[WHAT YOU WILL DO] Find every line below with the word "true". Then give only how many there are.

━━━━━━

import Literature.NumberTheory.LFunctions.WeilTwoPrimeOddMarginHBase
import Literature.NumberTheory.LFunctions.WeilTwoPrimeOddMarginHDataP22
import Literature.NumberTheory.LFunctions.WeilBlockRowsPZ
import Literature.NumberTheory.LFunctions.WeilBlockRowsFast
import HarnessLib

/-!
# Two-prime odd-margin certificate H: dominance of rows 55–55 of `R = S'_odd(κ') − UᵀU` (factored data)

`WeilCert.checkDomRowPZ` with the materialized block `weilCert23HPm`, the factored inverse `weilCert23HDn/weilCert23HLs` and the Bessel block `weilCert23HHp`, by `decide +kernel` row by row; converted to `checkDomRow` by `WeilCert.checkDomRow_of_PZ` in the assembly file. Pure proof file.
-/

noncomputable section

namespace Literature.NumberTheory.LFunctions

set_option maxHeartbeats 0 in
/-- Kernel check of the dominance of row 55 of `R` (certificate H, factored data). [folklore] -/
theorem checkDomRowPZ1_55_weilCert23H :
    weilCert23HBase.checkDomRowPZ weilCert23HPm weilCert23HDn weilCert23HLs weilCert23HHp weilCert23HKappa' 1 55 = true :=
  WeilCert.checkDomRowPZ_of_F (by decide) (by decide +kernel : weilCert23HBase.checkDomRowF weilCert23HPm weilCert23HDn weilCert23HLs weilCert23HHp weilCert23HKappa' 1 55 = true)


end Literature.NumberTheory.LFunctions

━━━━━━

[EXERCISE OUTPUT] 2